Nampally: After the Telangana State Wakf Board chairman Mohammed Saleem decided to limit the parking in the Haj House here, its scores of visitors have been irked. Activists as well as visitors raise the issue of parking outside the building, as they feel it is more than just prevention in view of the pandemic.

During July last year, as a precautionary measure, Saleem had decided to limit the parking in the building, but now visitors who park their vehicles are receiving challans for using no parking area on the roads.

According to social activist SM Samad, visitors have been parking outside the Haj House since more than six months and are facing difficulties. "The Haj House Razzack Manzil houses government Minority department offices. The building has a huge parking space, but visitors are forced to park their vehicles on roads for which they are receiving traffic violation challans.
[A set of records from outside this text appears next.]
import Literature.Topology.FourManifolds.LefschetzBasePages
import Literature.Topology.FourManifolds.CircleMapsConjugateLoops
import Literature.Topology.FourManifolds.Isotopy
import Summits.SmoothPoincare4.SmoothPoincare4.Theorems.ConvexBisectionAcyclicBisectionExistsKasLoops
import HarnessLib

/-!
# The homology shadow of a loop in the Lefschetz base is a free-homotopy invariant
(wave 2, brick (M3a) of stub `stub_modelsOnFibred_of_reach` = NF4
`Literature.Topology.FourManifolds.LefschetzBase.modelsOnFibred_of_reach`, line `modp-braid-orbits`
r11, crux `ConvexBisection.AcyclicBisectionExists`, item stmt-SmoothPoincare4-10508; registered
sub-goal `helper_shadow_eq_of_homotopy`)

The homology shadow `shadow g K hK = shadowMap g (h[K])` of a loop `K : 𝕊¹ → Base g`
(`LefschetzBasePages.lean` §7; `h[K] = loopClass ℤ ℤ 1 (loopPath K hK) ∈ H₁(Base g; ℤ)` the
Hurewicz class of the unit-period loop `t ↦ K (e^{2πit})`) only depends on the FREE homotopy class
of `K`: every geometric step of (HS)/(ST) for NF4 (and of T1 of NF6, NF1) moves attaching circles by
ambient isotopies of `Base g`, by isotopies of the circles in `∂ Base g`, or re-parametrises them, and
must know that the shadow does not change.  Everything here is a corollary of the homotopy
invariance and naturality of singular homology (`singularHomology.map_eq_of_homotopic`,
`map_loopClass`; the `ℤ`-coefficient form `loopClass_int_loopPath_eq_of_homotopic` is re-derived
here with the coefficient instances of `shadow`, cf. `loopClass_loopPath_eq_of_homotopic` of
`…MultiAttachmentH1Model.lean` for `loopClass R R 1`) and of the descent of `[0, 1]²`-families of
closed loops with moving base points to homotopies of circle maps
(`loopCircleMap_homotopic_of_family`, `CircleMapsConjugateLoops.lean`):

* `shadow_eq_of_homotopic` — homotopic circle maps have the same shadow;
* `shadow_eq_of_family`, `helper_shadow_eq_of_homotopy` — a family `H s : 𝕊¹ → Base g`, jointly
  continuous on `[0, 1] × 𝕊¹`, has `shadow (H 0) = shadow (H 1)`;
* `shadow_eq_of_loop_family` — the same for a family of closed loops `G s : [0, 1] → Base g`
  (base points may move) interpolating the unit-period loops of `K` and `K'`;
* `shadow_comp_eq_of_homotopic_id`, `shadow_comp_ambientIsotopy`,
  `shadow_comp_eq_of_isSmoothlyIsotopic`, `shadow_comp_diffeomorph_of_isIsotopic_refl` —
  post-composition with a map homotopic to the identity (a stage of an ambient isotopy, a
  diffeomorphism isotopic to the identity) does not change the shadow;
* `shadow_eq_of_smoothIsotopy`, `shadow_eq_of_isSmoothlyIsotopic` — isotopic loops
  (`SmoothIsotopy (𝓡 1) (𝓡∂ 4) K₀ K₁`, the carrier of `KnotIsotopyInBoundary`) have the same shadow;
* `shadow_comp_eq_of_homotopic_id_circle`, `shadow_eq_of_rotate`, `shadow_eq_neg_of_reverse` —
  re-parametrisation by a circle map homotopic to the identity, in particular by a rotation
  `e^{2πit} ↦ e^{2πi(t + a)}`, does not change the shadow; reversal `e^{2πit} ↦ e^{−2πit}` negates
  it (`stub_Kas_loopClass_reverse`, `…KasLoops.lean`).

Everything is proved; no named facts, no `sorry`.  The circle is written
`sphere (0 : EuclideanSpace ℝ (Fin 2)) 1` throughout (no local notation in `Theorems/`).
References: A. Hatcher, *Algebraic Topology* (2002), Thm. 2.10, Thm. 2A.1 and §1.1 Ex. 6
[HatcherAT2002]; J. Milnor, *Singular points of complex hypersurfaces* (1968), Thm. 9.1 [Milnor1968].
-/

noncomputable section

set_option linter.dupNamespace false

open scoped Manifold ContDiff Topology unitInterval
open Set Function Metric
open Literature.Topology.FourManifolds Literature.Topology.FourManifolds.LefschetzBase
  Literature.AlgebraicTopology.SingularHomology

namespace Summit.SmoothPoincare4.SmoothPoincare4.Theorems.AcyclicBisectionExists.ModpBraidOrbits

variable {g : ℕ} {K K' K₀ K₁ : sphere (0 : EuclideanSpace ℝ (Fin 2)) 1 → Base g}

/-! ## §1 Homotopic circle maps have the same Hurewicz class and the same shadow -/

/-- **Homotopic maps of the circle have unit-period loops with the same Hurewicz class in
`H₁(X; ℤ)`** (`ℤ`-coefficients with the instances used by `shadow`): both classes are the images
of the class of the unit-period loop of `𝕊¹` under `(K₀)_* = (K₁)_*` (naturality `map_loopClass`,
homotopy invariance `singularHomology.map_eq_of_homotopic`). [cite: HatcherAT2002, Thm. 2.10] -/
theorem loopClass_int_loopPath_eq_of_homotopic {X : Type} [TopologicalSpace X]
    {L₀ L₁ : sphere (0 : EuclideanSpace ℝ (Fin 2)) 1 → X} (h₀ : Continuous L₀) (h₁ : Continuous L₁)
    (h : (⟨L₀, h₀⟩ : C(sphere (0 : EuclideanSpace ℝ (Fin 2)) 1, X)).Homotopic ⟨L₁, h₁⟩) :
    loopClass ℤ ℤ (1 : ℤ) (loopPath L₀ h₀) = loopClass ℤ ℤ (1 : ℤ) (loopPath L₁ h₁) := by
  have e : ∀ {L : sphere (0 : EuclideanSpace ℝ (Fin 2)) 1 → X} (hL : Continuous L),
      loopClass ℤ ℤ (1 : ℤ) (loopPath L hL) =
        singularHomology.map ℤ ℤ (⟨L, hL⟩ : C(sphere (0 : EuclideanSpace ℝ (Fin 2)) 1, X)) 1
          (loopClass ℤ ℤ (1 : ℤ) (loopPath (id : sphere (0 : EuclideanSpace ℝ (Fin 2)) 1 →
            sphere (0 : EuclideanSpace ℝ (Fin 2)) 1) continuous_id)) := by
    intro L hL
    rw [map_loopClass]
    exact loopClass_eq_of_ofPath_eq _ _ _ _ _ rfl
  rw [e h₀, e h₁, singularHomology.map_eq_of_homotopic ℤ ℤ h]

/-- **Homotopic maps of the circle into the base have the same homology shadow.**
[cite: HatcherAT2002, Thm. 2A.1] -/
theorem shadow_eq_of_homotopic (h₀ : Continuous K₀) (h₁ : Continuous K₁)
    (h : (⟨K₀, h₀⟩ : C(sphere (0 : EuclideanSpace ℝ (Fin 2)) 1, Base g)).Homotopic ⟨K₁, h₁⟩) :
    shadow g K₀ h₀ = shadow g K₁ h₁ := by
  unfold shadow
  rw [loopClass_int_loopPath_eq_of_homotopic h₀ h₁ h]

/-- **A jointly continuous family of circle maps has constant shadow**: if
`H : ℝ → 𝕊¹ → Base g` is jointly continuous on `[0, 1] × 𝕊¹` with `H 0 = K₀` and `H 1 = K₁`
pointwise, then `shadow K₀ = shadow K₁`. [cite: HatcherAT2002, Thm. 2A.1] -/
theorem shadow_eq_of_family (H : ℝ → sphere (0 : EuclideanSpace ℝ (Fin 2)) 1 → Base g)
    (hH : ContinuousOn (uncurry H) (Icc (0 : ℝ) 1 ×ˢ univ))
    (h₀ : Continuous K₀) (h₁ : Continuous K₁) (e₀ : ∀ θ, H 0 θ = K₀ θ) (e₁ : ∀ θ, H 1 θ = K₁ θ) :
    shadow g K₀ h₀ = shadow g K₁ h₁ := by
  refine shadow_eq_of_homotopic h₀ h₁ ⟨?_⟩
  exact
    { toFun := fun p => H (p.1 : ℝ) p.2
      continuous_toFun := hH.comp_continuous
        ((continuous_subtype_val.comp continuous_fst).prodMk continuous_snd)
        fun p => ⟨p.1.2, mem_univ _⟩
      map_zero_left := e₀
      map_one_left := e₁ }

/-- **Sub-goal `helper_shadow_eq_of_homotopy` of stub `stub_modelsOnFibred_of_reach`** (NF4, wave 2,
brick (M3a)): a family of loops `H s : 𝕊¹ → Base g`, jointly continuous on `[0, 1] × 𝕊¹`, has
constant homology shadow: `shadow (H 0) = shadow (H 1)`. [cite: HatcherAT2002, Thm. 2A.1] -/
theorem helper_shadow_eq_of_homotopy :
    ∀ (g : ℕ) (H : ℝ → Metric.sphere (0 : EuclideanSpace ℝ (Fin 2)) 1 →
        Literature.Topology.FourManifolds.LefschetzBase.Base g)
      (_ : ContinuousOn (Function.uncurry H) (Set.Icc (0 : ℝ) 1 ×ˢ Set.univ))
      (h0 : Continuous (H 0)) (h1 : Continuous (H 1)),
      Literature.Topology.FourManifolds.LefschetzBase.shadow g (H 0) h0 =
        Literature.Topology.FourManifolds.LefschetzBase.shadow g (H 1) h1 :=
  fun _ H hH h0 h1 => shadow_eq_of_family H hH h0 h1 (fun _ => rfl) fun _ => rfl

/-! ## §2 Families of closed loops on `[0, 1]` with moving base points -/

/-- **A continuous family of closed loops `G s : [0, 1] → Base g` (base points may move)
interpolating the unit-period loops of `K` and `K'` forces `shadow K = shadow K'`**: the family
descends to a homotopy of circle maps (`loopCircleMap_homotopic_of_family`; the unit-period loop
`t ↦ K (e^{2πit})` descends back to `K` since `circleParam t = circlePt t`).
[cite: HatcherAT2002, §1.1, proof of Lemma 1.19] -/
theorem shadow_eq_of_loop_family (hK : Continuous K) (hK' : Continuous K')
    (G : ℝ → ℝ → Base g) (hG : ContinuousOn (uncurry G) (Icc (0 : ℝ) 1 ×ˢ Icc (0 : ℝ) 1))
    (hloop : ∀ s ∈ Icc (0 : ℝ) 1, G s 0 = G s 1)
    (hG0 : ∀ t ∈ Icc (0 : ℝ) 1, G 0 t = K (circlePt t))
    (hG1 : ∀ t ∈ Icc (0 : ℝ) 1, G 1 t = K' (circlePt t)) :
    shadow g K hK = shadow g K' hK' := by
  -- the unit-period loops of `K`, `K'` on the unit interval, and their descent back to `K`, `K'`
  let γ : ∀ {L : sphere (0 : EuclideanSpace ℝ (Fin 2)) 1 → Base g}, Continuous L → C(I, Base g) :=
    fun {L} hL => ⟨fun t => L (circlePt t), hL.comp (continuous_circlePt.comp continuous_subtype_val)⟩
  have hγ : ∀ {L : sphere (0 : EuclideanSpace ℝ (Fin 2)) 1 → Base g} (hL : Continuous L),
      γ hL 0 = γ hL 1 := fun {L} hL => by
    show L (circlePt (0 : ℝ)) = L (circlePt (1 : ℝ))
    rw [← circlePt_add_one 0, zero_add]
  have hdesc : ∀ {L : sphere (0 : EuclideanSpace ℝ (Fin 2)) 1 → Base g} (hL : Continuous L),
      loopCircleMap (γ hL) (hγ hL) = ⟨L, hL⟩ := fun {L} hL => by
    ext u
    obtain ⟨t, rfl⟩ := circleParam_surjective u
    rw [loopCircleMap_circleParam]
    rfl
  -- the family on the closed square
  let G' : C(I × I, Base g) := ⟨fun p => G (p.1 : ℝ) (p.2 : ℝ), hG.comp_continuous
    ((continuous_subtype_val.comp continuous_fst).prodMk (continuous_subtype_val.comp continuous_snd))
    fun p => ⟨p.1.2, p.2.2⟩⟩
  have hfam := loopCircleMap_homotopic_of_family G' (fun s => hloop s s.2) (hγ hK) (hγ hK')
    (fun t => hG0 t t.2) (fun t => hG1 t t.2)
  rw [hdesc hK, hdesc hK'] at hfam
  exact shadow_eq_of_homotopic hK hK' hfam

/-! ## §3 Post-composition with maps homotopic to the identity -/

/-- **Post-composition with a self-map of the base homotopic to the identity does not change the
shadow.** [cite: HatcherAT2002, Thm. 2A.1] -/
theorem shadow_comp_eq_of_homotopic_id (R : C(Base g, Base g))
    (hR : R.Homotopic (ContinuousMap.id (Base g))) (hK : Continuous K) (h' : Continuous (R ∘ K)) :
    shadow g (R ∘ K) h' = shadow g K hK :=
  shadow_eq_of_homotopic h' hK (hR.comp (ContinuousMap.Homotopic.refl ⟨K, hK⟩))

/-- **Every stage of an ambient isotopy of the base preserves shadows**: `shadow (R_s ∘ K) =
shadow K` (the stages `R_{rs}`, `r ∈ [0, 1]`, connect `R_0 = id` to `R_s`).
[cite: HatcherAT2002, Thm. 2A.1] -/
theorem shadow_comp_ambientIsotopy (R : AmbientIsotopy (𝓡∂ 4) (Base g)) (s : ℝ)
    (hK : Continuous K) (h' : Continuous (R.toFun s ∘ K)) :
    shadow g (R.toFun s ∘ K) h' = shadow g K hK := by
  have hc : Continuous (uncurry R.toFun) := R.contMDiff.continuous
  refine (shadow_eq_of_family (fun r θ => R.toFun (r * s) (K θ)) ?_ hK h'
    (fun θ => ?_) (fun θ => ?_)).symm
  · exact (hc.comp ((continuous_fst.mul continuous_const).prodMk
      (hK.comp continuous_snd))).continuousOn
  · show R.toFun (0 * s) (K θ) = K θ
    rw [zero_mul, R.map_zero]; rfl
  · show R.toFun (1 * s) (K θ) = R.toFun s (K θ)
    rw [one_mul]

/-- **Smoothly isotopic self-maps of the base give the same shadows after post-composition.**
[cite: HatcherAT2002, Thm. 2A.1] -/
theorem shadow_comp_eq_of_isSmoothlyIsotopic {f₀ f₁ : Base g → Base g}
    (h : IsSmoothlyIsotopic (𝓡∂ 4) (𝓡∂ 4) f₀ f₁) (hK : Continuous K)
    (h₀ : Continuous (f₀ ∘ K)) (h₁ : Continuous (f₁ ∘ K)) :
    shadow g (f₀ ∘ K) h₀ = shadow g (f₁ ∘ K) h₁ := by
  obtain ⟨F⟩ := h
  have hc : Continuous (uncurry F.toFun) := F.contMDiff.continuous
  refine shadow_eq_of_family (fun r θ => F.toFun r (K θ)) ?_ h₀ h₁ (fun θ => ?_) (fun θ => ?_)
  · exact (hc.comp (continuous_fst.prodMk (hK.comp continuous_snd))).continuousOn
  · show F.toFun 0 (K θ) = f₀ (K θ)
    rw [F.map_zero]
  · show F.toFun 1 (K θ) = f₁ (K θ)
    rw [F.map_one]

/-- **A self-diffeomorphism of the base isotopic to the identity preserves shadows** (the form in
which the end `Ξ` of a boundary diffeotopy is delivered by the ISO chain of
`TwoHandleIsotopyHolds.lean`). [cite: HatcherAT2002, Thm. 2A.1] -/
theorem shadow_comp_diffeomorph_of_isIsotopic_refl (Ξ : Base g ≃ₘ⟮𝓡∂ 4, 𝓡∂ 4⟯ Base g)
    (hΞ : Literature.Topology.FourManifolds.Diffeomorph.IsIsotopic Ξ
      (Diffeomorph.refl (𝓡∂ 4) (Base g) ∞))
    (hK : Continuous K) (h' : Continuous (Ξ ∘ K)) :
    shadow g (Ξ ∘ K) h' = shadow g K hK :=
  shadow_comp_eq_of_isSmoothlyIsotopic hΞ hK h' hK

/-! ## §4 Isotopic loops -/

/-- **Smoothly isotopic loops have the same shadow** (`SmoothIsotopy (𝓡 1) (𝓡∂ 4) K₀ K₁` is the
carrier of `KnotIsotopyInBoundary K₀ K₁`, the datum moved by the ISO chain).
[cite: HatcherAT2002, Thm. 2A.1] -/
theorem shadow_eq_of_smoothIsotopy (F : SmoothIsotopy (𝓡 1) (𝓡∂ 4) K₀ K₁)
    (h₀ : Continuous K₀) (h₁ : Continuous K₁) : shadow g K₀ h₀ = shadow g K₁ h₁ := by
  have hc : Continuous (uncurry F.toFun) := F.contMDiff.continuous
  refine shadow_eq_of_family F.toFun hc.continuousOn h₀ h₁ (fun θ => ?_) (fun θ => ?_)
  · rw [F.map_zero]
  · rw [F.map_one]

/-- Smoothly isotopic loops have the same shadow (`Prop`-valued form).
[cite: HatcherAT2002, Thm. 2A.1] -/
theorem shadow_eq_of_isSmoothlyIsotopic (h : IsSmoothlyIsotopic (𝓡 1) (𝓡∂ 4) K₀ K₁)
    (h₀ : Continuous K₀) (h₁ : Continuous K₁) : shadow g K₀ h₀ = shadow g K₁ h₁ := by
  obtain ⟨F⟩ := h
  exact shadow_eq_of_smoothIsotopy F h₀ h₁

/-! ## §5 Re-parametrisation -/

/-- **Re-parametrisation by a circle map homotopic to the identity does not change the shadow.**
[cite: HatcherAT2002, Thm. 2A.1] -/
theorem shadow_comp_eq_of_homotopic_id_circle
    (ρ : C(sphere (0 : EuclideanSpace ℝ (Fin 2)) 1, sphere (0 : EuclideanSpace ℝ (Fin 2)) 1))
    (hρ : ρ.Homotopic (ContinuousMap.id _)) (hK : Continuous K) (h' : Continuous (K ∘ ρ)) :
    shadow g (K ∘ ρ) h' = shadow g K hK :=
  shadow_eq_of_homotopic h' hK ((ContinuousMap.Homotopic.refl ⟨K, hK⟩).comp hρ)

/-- **Rotating the parametrisation does not change the shadow**: if `K' (e^{2πit}) =
K (e^{2πi(t + a)})` for all `t`, then `shadow K' = shadow K` (the loops `t ↦ K (e^{2πi(t + sa)})`,
`s ∈ [0, 1]`, are closed with moving base point). [cite: HatcherAT2002, §1.1, proof of Lemma 1.19] -/
theorem shadow_eq_of_rotate (hK : Continuous K) (hK' : Continuous K') (a : ℝ)
    (h : ∀ t : ℝ, K' (circlePt t) = K (circlePt (t + a))) :
    shadow g K' hK' = shadow g K hK := by
  refine (shadow_eq_of_loop_family hK hK' (fun s t => K (circlePt (t + s * a))) ?_ ?_ ?_ ?_).symm
  · exact (hK.comp (continuous_circlePt.comp
      (continuous_snd.add (continuous_fst.mul continuous_const)))).continuousOn
  · intro s _
    show K (circlePt (0 + s * a)) = K (circlePt (1 + s * a))
    rw [zero_add, add_comm, circlePt_add_one]
  · intro t _
    show K (circlePt (t + 0 * a)) = K (circlePt t)
    rw [zero_mul, add_zero]
  · intro t _
    show K (circlePt (t + 1 * a)) = K' (circlePt t)
    rw [one_mul, h]

/-- **Reversing the parametrisation negates the shadow**: if `K' (e^{2πit}) = K (e^{−2πit})` for all
`t`, then `shadow K' = −shadow K` (`stub_Kas_loopClass_reverse` and linearity of `shadowMap`).
[cite: HatcherAT2002, Thm. 2A.1] -/
theorem shadow_eq_neg_of_reverse (hK : Continuous K) (hK' : Continuous K')
    (h : ∀ t : ℝ, K' (circlePt t) = K (circlePt (-t))) :
    shadow g K' hK' = -shadow g K hK := by
  unfold shadow
  rw [stub_Kas_loopClass_reverse (Base g) K K' hK hK' h, map_neg]

end Summit.SmoothPoincare4.SmoothPoincare4.Theorems.AcyclicBisectionExists.ModpBraidOrbits

end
It seems that it is more than just prevention of the pandemic," he added.

In any government office parking for visitors has a specified area in or outside the premises, but the Haj House visitors are forced to park outside, even though it has plenty of parking space on premises. "The parking is given on rent to the adjacent function hall, but it has been limited for its visitors. Is the virus spread through the vehicles?" he asks.

It has been observed that vehicles are parked in a long lane close to the bus stop. The visitors are even receiving challans for parking at a bus bay. Cars are parked in a second line on the road. "Daily hundreds of visitors come to the Minority offices. Most visitors come to the Qazatte section seeking marriage certificates and are facing hardships."

If it is for prevention, in a view of the pandemic, vehicles should be allowed inside the Haj House. Visitors to offices should be limited," feels Mohammed Mujeeb, a visitor.